EXERCISE PROMPT
Tell me how many lines in the entries below contain the word "circuit"; reply with the number and nothing else.

EXERCISE DATA
import Summits.Ventures.PercRepro.RankLevelSetPerElemThreeDual

/-! # RankLevelSetStarPlusThreeLine — THE LINE LEMMA FOR THE REFLECTION `i = 3` OF (★★)⁺ (night-1 g36; dossier
§48.9; on `RankLevelSetPerElemThreeDual`)

The per-circuit count of the reflection `A^y_3 ≤ A^y_{#E − 3}` lives in the dual `N = M✶`: for a hyperplane `H`
of `N` avoiding `y` (the complement of the circuit `K = S + y` of `y` in a member) the members are the `c ∈ H`
with `insert c S` spanning `N` and `insert y (H ∖ {c})` spanning `N`, the targets the pairs `P ⊆ H` with
`S ∪ (H ∖ P)` spanning `N` and `insert y P` spanning `N`. This module proves `#members ≤ #targets` for a rank-`≤ 2`
flat `H` of nonloops with `4 ≤ #H` (**`line_members_le_targets`**): `insert y X` spans iff `cl X = cl H`
(`spanning_insert_iff_closure_eq`, for `X ⊆ H`, `y ∉ cl H`, `insert y H` spanning); with `A := {u ∈ H : insert u S`
spans`}` (the members lie in `A`, and parallel elements are in `A` together) either `H ⊆ A` — then the pure line
lemma `ncard_le_ncard_pairs_of_closure` applies (every member has a partner `d` with `cl {c, d} = cl H`; if every
member has two, a double count; if some member `c` has only one, `d₀`, then `H ∖ {d₀}` lies in the point of `c`,
`d₀` is no member and `c' ↦ {c', d₀}` is injective) — or some `d₀ ∈ H ∖ A` exists: then `c ↦ {c, d₀}` is injective
on the members when `2 ≤ #A`, and when `#A ≤ 1` there is at most one member and a pair inside `H ∖ {c}` spanning
`cl H` is a target. Every declaration has a docstring; imports: the cell's own modules and Mathlib only. Axioms:
standard. -/

namespace PercRepro

open Set Matroid

variable {α : Type}

/-! ## Spanning with `y` and the closure of `H` -/

/-- For `X ⊆ H` with `y ∉ cl H` and `insert y H` spanning, `insert y X` spans iff `cl X = cl H`. -/
lemma spanning_insert_iff_closure_eq {N : Matroid α} [N.Finite] {H X : Set α} {y : α} (hHE : H ⊆ N.E)
    (hyE : y ∈ N.E) (hyH : y ∉ N.closure H) (hHy : N.Spanning (insert y H)) (hXH : X ⊆ H) :
    N.Spanning (insert y X) ↔ N.closure X = N.closure H := by
  constructor
  · intro hs
    refine Matroid.IsRkFinite.closure_eq_closure_of_subset_of_eRk_ge_eRk
      (N.isRkFinite_of_finite (N.ground_finite.subset (hXH.trans hHE))) hXH ?_
    have h1 : N.eRk (insert y H) = N.eRk H + 1 := Matroid.eRk_insert_eq_add_one ⟨hyE, hyH⟩
    have h5 : N.eRk H + 1 ≤ N.eRk X + 1 := by
      rw [← h1, hHy.eRk_eq, ← hs.eRk_eq]
      exact N.eRk_insert_le_add_one y X
    exact (WithTop.add_le_add_iff_right (by decide)).mp h5
  · intro hcl
    refine ⟨?_, Set.insert_subset hyE (hXH.trans hHE)⟩
    rw [← Matroid.closure_insert_closure_eq_closure_insert, hcl,
      Matroid.closure_insert_closure_eq_closure_insert]
    exact hHy.closure_eq

/-- In a flat of rank `≤ 2`, two nonloops `c`, `d` with `cl {c, d} ≠ cl H` are parallel: `d ∈ cl {c}`. -/
lemma mem_closure_singleton_of_closure_pair_ne {N : Matroid α} [N.Finite] {H : Set α} {c d : α}
    (hHE : H ⊆ N.E) (hrk : N.eRk H ≤ 2) (hc : c ∈ H) (hd : d ∈ H) (hcn : N.IsNonloop c)
    (hne : N.closure {c, d} ≠ N.closure H) : d ∈ N.closure {c} := by
  have hsub : ({c, d} : Set α) ⊆ H := Set.pair_subset hc hd
  have hlt : N.eRk {c, d} < N.eRk H := by
    by_contra h
    push Not at h
    exact hne (Matroid.IsRkFinite.closure_eq_closure_of_subset_of_eRk_ge_eRk
      (N.isRkFinite_of_finite (Set.toFinite _)) hsub h)
  have h1 : N.eRk {c, d} ≤ 1 := by
    have h2 : N.eRk {c, d} < 2 := lt_of_lt_of_le hlt hrk
    exact Order.le_of_lt_succ h2
  have hcl : N.closure {c} = N.closure {c, d} := by
    refine Matroid.IsRkFinite.closure_eq_closure_of_subset_of_eRk_ge_eRk
      (N.isRkFinite_of_finite (Set.toFinite _)) (Set.singleton_subset_iff.mpr (Set.mem_insert c _)) ?_
    rw [hcn.eRk_eq]
    exact h1
  rw [hcl]
  exact N.subset_closure _ (hsub.trans hHE) (Set.mem_insert_of_mem c rfl)

/-- Every nonloop `c` of a rank-`≤ 2` flat `H` with at least two elements has a partner `d ≠ c` in `H` with
`cl {c, d} = cl H`. -/
lemma exists_partner_closure_eq {N : Matroid α} [N.Finite] {H : Set α} {c : α} (hHE : H ⊆ N.E)
    (hrk : N.eRk H ≤ 2) (hc : c ∈ H) (hcn : N.IsNonloop c) (hH2 : 2 ≤ H.ncard) :
    ∃ d ∈ H \ {c}, N.closure {c, d} = N.closure H := by
  have hHfin : H.Finite := N.ground_finite.subset hHE
  by_contra hcon
  push Not at hcon
  have hall : ∀ d ∈ H, d ∈ N.closure {c} := by
    intro d hd
    by_cases hdc : d = c
    · rw [hdc]; exact N.mem_closure_self c (hHE hc)
    · exact mem_closure_singleton_of_closure_pair_ne hHE hrk hc hd hcn (hcon d ⟨hd, hdc⟩)
  obtain ⟨d, hd⟩ : (H \ {c}).Nonempty := by
    rw [← Set.ncard_pos (hHfin.subset Set.sdiff_subset), Set.ncard_sdiff_singleton_of_mem hc]; omega
  apply hcon d hd
  have hHc : N.closure H = N.closure {c} := by
    refine subset_antisymm (Matroid.closure_subset_closure_of_subset_closure hall) ?_
    exact N.closure_subset_closure (Set.singleton_subset_iff.mpr hc)
  refine subset_antisymm ?_ ?_
  · rw [hHc]
    exact Matroid.closure_subset_closure_of_subset_closure (fun x hx => by
      rcases hx with rfl | rfl
      · exact N.mem_closure_self x (hHE hc)
      · exact hall x hd.1)
  · exact Matroid.closure_subset_closure_of_subset_closure (fun x hx =>
      N.closure_subset_closure (Set.singleton_subset_iff.mpr (Set.mem_insert c _)) (hall x hx))

/-! ## The pure line lemma -/

/-- **THE LINE LEMMA**: in a rank-`≤ 2` flat `H` of nonloops with `4 ≤ #H`, a set `ℳ ⊆ H` of elements `c` with
`cl (H ∖ {c}) = cl H` has at most as many elements as there are pairs `P ⊆ H` with `cl P = cl H` meeting `ℳ`. -/
theorem ncard_le_ncard_pairs_of_closure {N : Matroid α} [N.Finite] {H ℳ : Set α} (hHE : H ⊆ N.E)
    (hH4 : 4 ≤ H.ncard) (hnl : ∀ e ∈ H, N.IsNonloop e) (hrk : N.eRk H ≤ 2) (hℳ : ℳ ⊆ H)
    (hfull : ∀ c ∈ ℳ, N.closure (H \ {c}) = N.closure H) :
    ℳ.ncard ≤ {P | P ⊆ H ∧ P.ncard = 2 ∧ N.closure P = N.closure H ∧ (P ∩ ℳ).Nonempty}.ncard := by
  classical
  have hHfin : H.Finite := N.ground_finite.subset hHE
  have hℳfin : ℳ.Finite := hHfin.subset hℳ
  set Pairs := {P | P ⊆ H ∧ P.ncard = 2 ∧ N.closure P = N.closure H ∧ (P ∩ ℳ).Nonempty} with hPairs
  have hPairsfin : Pairs.Finite := hHfin.finite_subsets.subset (fun P hP => hP.1)
  have hpair : ∀ c ∈ ℳ, ∀ d ∈ H \ {c}, N.closure {c, d} = N.closure H → ({c, d} : Set α) ∈ Pairs := by
    intro c hc d hd hcl
    refine ⟨Set.pair_subset (hℳ hc) hd.1, Set.ncard_pair (fun h => hd.2 (by rw [Set.mem_singleton_iff]; exact h.symm)),
      hcl, ⟨c, Set.mem_insert c _, hc⟩⟩
  by_cases hB : ∀ c ∈ ℳ, ∃ d ∈ H \ {c}, ∃ d' ∈ H \ {c}, d ≠ d' ∧ N.closure {c, d} = N.closure H ∧
      N.closure {c, d'} = N.closure H
  · -- every member has two partners: double count the incidences `(c, P)`, `c ∈ P`
    set I : Finset (α × Set α) := (hℳfin.toFinset ×ˢ hPairsfin.toFinset).filter (fun p => p.1 ∈ p.2) with hI
    have hlow : 2 * hℳfin.toFinset.card ≤ I.card := by
      refine Finset.mul_card_image_le_card_of_maps_to (f := Prod.fst) ?_ 2 ?_
      · intro p hp
        rw [hI, Finset.mem_filter, Finset.mem_product] at hp
        exact hp.1.1
      · intro c hc
        have hcℳ : c ∈ ℳ := hℳfin.mem_toFinset.mp hc
        obtain ⟨d, hd, d', hd', hdd', hcl, hcl'⟩ := hB c hcℳ
        have h1 : (c, ({c, d} : Set α)) ∈ I.filter (fun p => p.1 = c) := by
          rw [Finset.mem_filter, hI, Finset.mem_filter, Finset.mem_product]
          exact ⟨⟨⟨hc, hPairsfin.mem_toFinset.mpr (hpair c hcℳ d hd hcl)⟩, Set.mem_insert c _⟩, rfl⟩
        have h2 : (c, ({c, d'} : Set α)) ∈ I.filter (fun p => p.1 = c) := by
          rw [Finset.mem_filter, hI, Finset.mem_filter, Finset.mem_product]
          exact ⟨⟨⟨hc, hPairsfin.mem_toFinset.mpr (hpair c hcℳ d' hd' hcl')⟩, Set.mem_insert c _⟩, rfl⟩
        have hne : (c, ({c, d} : Set α)) ≠ (c, ({c, d'} : Set α)) := by
          intro h
          have h' : ({c, d} : Set α) = {c, d'} := congrArg Prod.snd h
          exact hdd' (by
            have : d ∈ ({c, d'} : Set α) := h' ▸ Set.mem_insert_of_mem c rfl
            rcases this with h | h
            · exact absurd h (fun h => hd.2 (by rw [Set.mem_singleton_iff]; exact h))
            · exact h)
        exact Finset.one_lt_card.mpr ⟨_, h1, _, h2, hne⟩
    have hup : I.card ≤ 2 * hPairsfin.toFinset.card := by
      refine Finset.card_le_mul_card_image_of_maps_to (f := Prod.snd) ?_ 2 ?_
      · intro p hp
        rw [hI, Finset.mem_filter, Finset.mem_product] at hp
        exact hp.1.2
      · intro P hP
        have hPPairs : P ∈ Pairs := hPairsfin.mem_toFinset.mp hP
        have hPfin : P.Finite := hHfin.subset hPPairs.1
        -- the fibre injects into `P`, which has two elements
        calc (I.filter (fun p => p.2 = P)).card ≤ hPfin.toFinset.card := by
              refine Finset.card_le_card_of_injOn Prod.fst ?_ ?_
              · intro p hp
                rw [Finset.mem_coe, Finset.mem_filter, hI, Finset.mem_filter, Finset.mem_product] at hp
                rw [Finset.mem_coe, hPfin.mem_toFinset]
                exact hp.2 ▸ hp.1.2
              · intro p hp q hq heq
                rw [Finset.mem_coe, Finset.mem_filter] at hp hq
                exact Prod.ext heq (hp.2.trans hq.2.symm)
          _ = 2 := by rw [← Set.ncard_eq_toFinset_card P hPfin, hPPairs.2.1]
    rw [Set.ncard_eq_toFinset_card ℳ hℳfin, Set.ncard_eq_toFinset_card Pairs hPairsfin]
    omega
  · -- some member `c` has a single partner `d₀`: `H ∖ {d₀}` is the point of `c`, and `c' ↦ {c', d₀}` injects
    push Not at hB
    obtain ⟨c, hcℳ, hone⟩ := hB
    have hcH : c ∈ H := hℳ hcℳ
    obtain ⟨d₀, hd₀, hcl₀⟩ := exists_partner_closure_eq hHE hrk hcH (hnl c hcH) (by omega)
    have hcd₀ : c ≠ d₀ := fun h => hd₀.2 (by rw [Set.mem_singleton_iff]; exact h.symm)
    have huniq : ∀ d ∈ H \ {c}, N.closure {c, d} = N.closure H → d = d₀ := by
      intro d hd hcl
      by_contra hne
      exact hone d hd d₀ hd₀ hne hcl hcl₀
    -- every other element of `H` is parallel to `c`
    have hpar : ∀ c' ∈ H, c' ≠ d₀ → c' ∈ N.closure {c} := by
      intro c' hc' hne
      by_cases hcc : c' = c
      · rw [hcc]; exact N.mem_closure_self c (hHE hcH)
      · refine mem_closure_singleton_of_closure_pair_ne hHE hrk hcH hc' (hnl c hcH) ?_
        intro hcl
        exact hne (huniq c' ⟨hc', by simpa using hcc⟩ hcl)
    -- `d₀` is no member: `H ∖ {d₀} ⊆ cl {c}` would make `cl H = cl {c}`, against a third element
    have hd₀ℳ : d₀ ∉ ℳ := by
      intro hd₀ℳ
      have hsub : H \ {d₀} ⊆ N.closure {c} := fun x hx => hpar x hx.1 (by simpa using hx.2)
      have hHc : N.closure H = N.closure {c} := by
        rw [← hfull d₀ hd₀ℳ]
        refine subset_antisymm (Matroid.closure_subset_closure_of_subset_closure hsub) ?_
        exact N.closure_subset_closure (Set.singleton_subset_iff.mpr ⟨hcH, by simpa using hcd₀⟩)
      obtain ⟨c', hc'⟩ : (H \ {c, d₀}).Nonempty := by
        rw [← Set.ncard_pos (hHfin.subset Set.sdiff_subset),
          Set.ncard_sdiff (Set.pair_subset hcH hd₀.1) (hHfin.subset (Set.pair_subset hcH hd₀.1)),
          Set.ncard_pair hcd₀]
        omega
      have hc'c : c' ≠ c := fun h => hc'.2 (by rw [h]; exact Set.mem_insert c _)
      have hc'd : c' ≠ d₀ := fun h => hc'.2 (by rw [h]; exact Set.mem_insert_of_mem c rfl)
      have hcl' : N.closure {c, c'} = N.closure H := by
        rw [hHc]
        refine subset_antisymm (Matroid.closure_subset_closure_of_subset_closure (fun x hx => by
          rcases hx with rfl | rfl
          · exact N.mem_closure_self x (hHE hcH)
          · exact hpar x hc'.1 hc'd)) ?_
        exact N.closure_subset_closure (Set.singleton_subset_iff.mpr (Set.mem_insert c {c'}))
      exact hc'd (huniq c' ⟨hc'.1, by simpa using hc'c⟩ hcl')
    -- every `c' ∈ H ∖ {d₀}` has `cl {c', d₀} = cl H`
    have hall : ∀ c' ∈ H, c' ≠ d₀ → N.closure {c', d₀} = N.closure H := by
      intro c' hc' hne
      have hc'cl : c' ∈ N.closure {c} := hpar c' hc' hne
      have hccl : c ∈ N.closure {c'} :=
        ((hnl c hcH).mem_closure_comm (hnl c' hc')).mp hc'cl
      refine subset_antisymm (N.closure_subset_closure (Set.pair_subset hc' hd₀.1)) ?_
      rw [← hcl₀]
      refine Matroid.closure_subset_closure_of_subset_closure (fun x hx => by
        rcases hx with rfl | rfl
        · exact N.closure_subset_closure (Set.singleton_subset_iff.mpr (Set.mem_insert c' _)) hccl
        · exact N.subset_closure _ (Set.pair_subset hc' hd₀.1 |>.trans hHE) (Set.mem_insert_of_mem c' rfl))
    refine Set.ncard_le_ncard_of_injOn (fun c' => ({c', d₀} : Set α)) ?_ ?_ hPairsfin
    · intro c' hc'
      have hne : c' ≠ d₀ := fun h => hd₀ℳ (h ▸ hc')
      exact hpair c' hc' d₀ ⟨hd₀.1, by simpa using hne.symm⟩ (hall c' (hℳ hc') hne)
    · intro c₁ hc₁ c₂ hc₂ heq
      have h1 : c₁ ≠ d₀ := fun h => hd₀ℳ (h ▸ hc₁)
      have h2 : c₂ ≠ d₀ := fun h => hd₀ℳ (h ▸ hc₂)
      have heq' : ({c₁, d₀} : Set α) = {c₂, d₀} := heq
      have : c₁ ∈ ({c₂, d₀} : Set α) := heq' ▸ Set.mem_insert c₁ _
      rcases this with h | h
      · exact h
      · exact absurd h h1

/-! ## The members and the targets of one hyperplane -/

/-- Parallel elements are `S`-full together: if `insert c S` spans and `d ∈ cl {c}` with `c ∈ cl {d}`, then
`insert d S` spans. -/
lemma spanning_insert_of_mem_closure_singleton {N : Matroid α} {S : Set α} {c d : α} (hSE : S ⊆ N.E)
    (hdE : d ∈ N.E) (hcd : c ∈ N.closure {d}) (hs : N.Spanning (insert c S)) : N.Spanning (insert d S) := by
  refine ⟨?_, Set.insert_subset hdE hSE⟩
  have h1 : c ∈ N.closure (insert d S) :=
    N.closure_subset_closure (Set.singleton_subset_iff.mpr (Set.mem_insert d S)) hcd
  rw [← Matroid.closure_insert_eq_of_mem_closure h1]
  exact hs.closure_eq_of_superset (Set.insert_subset_insert (Set.subset_insert d S))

COMPLETED TASK
2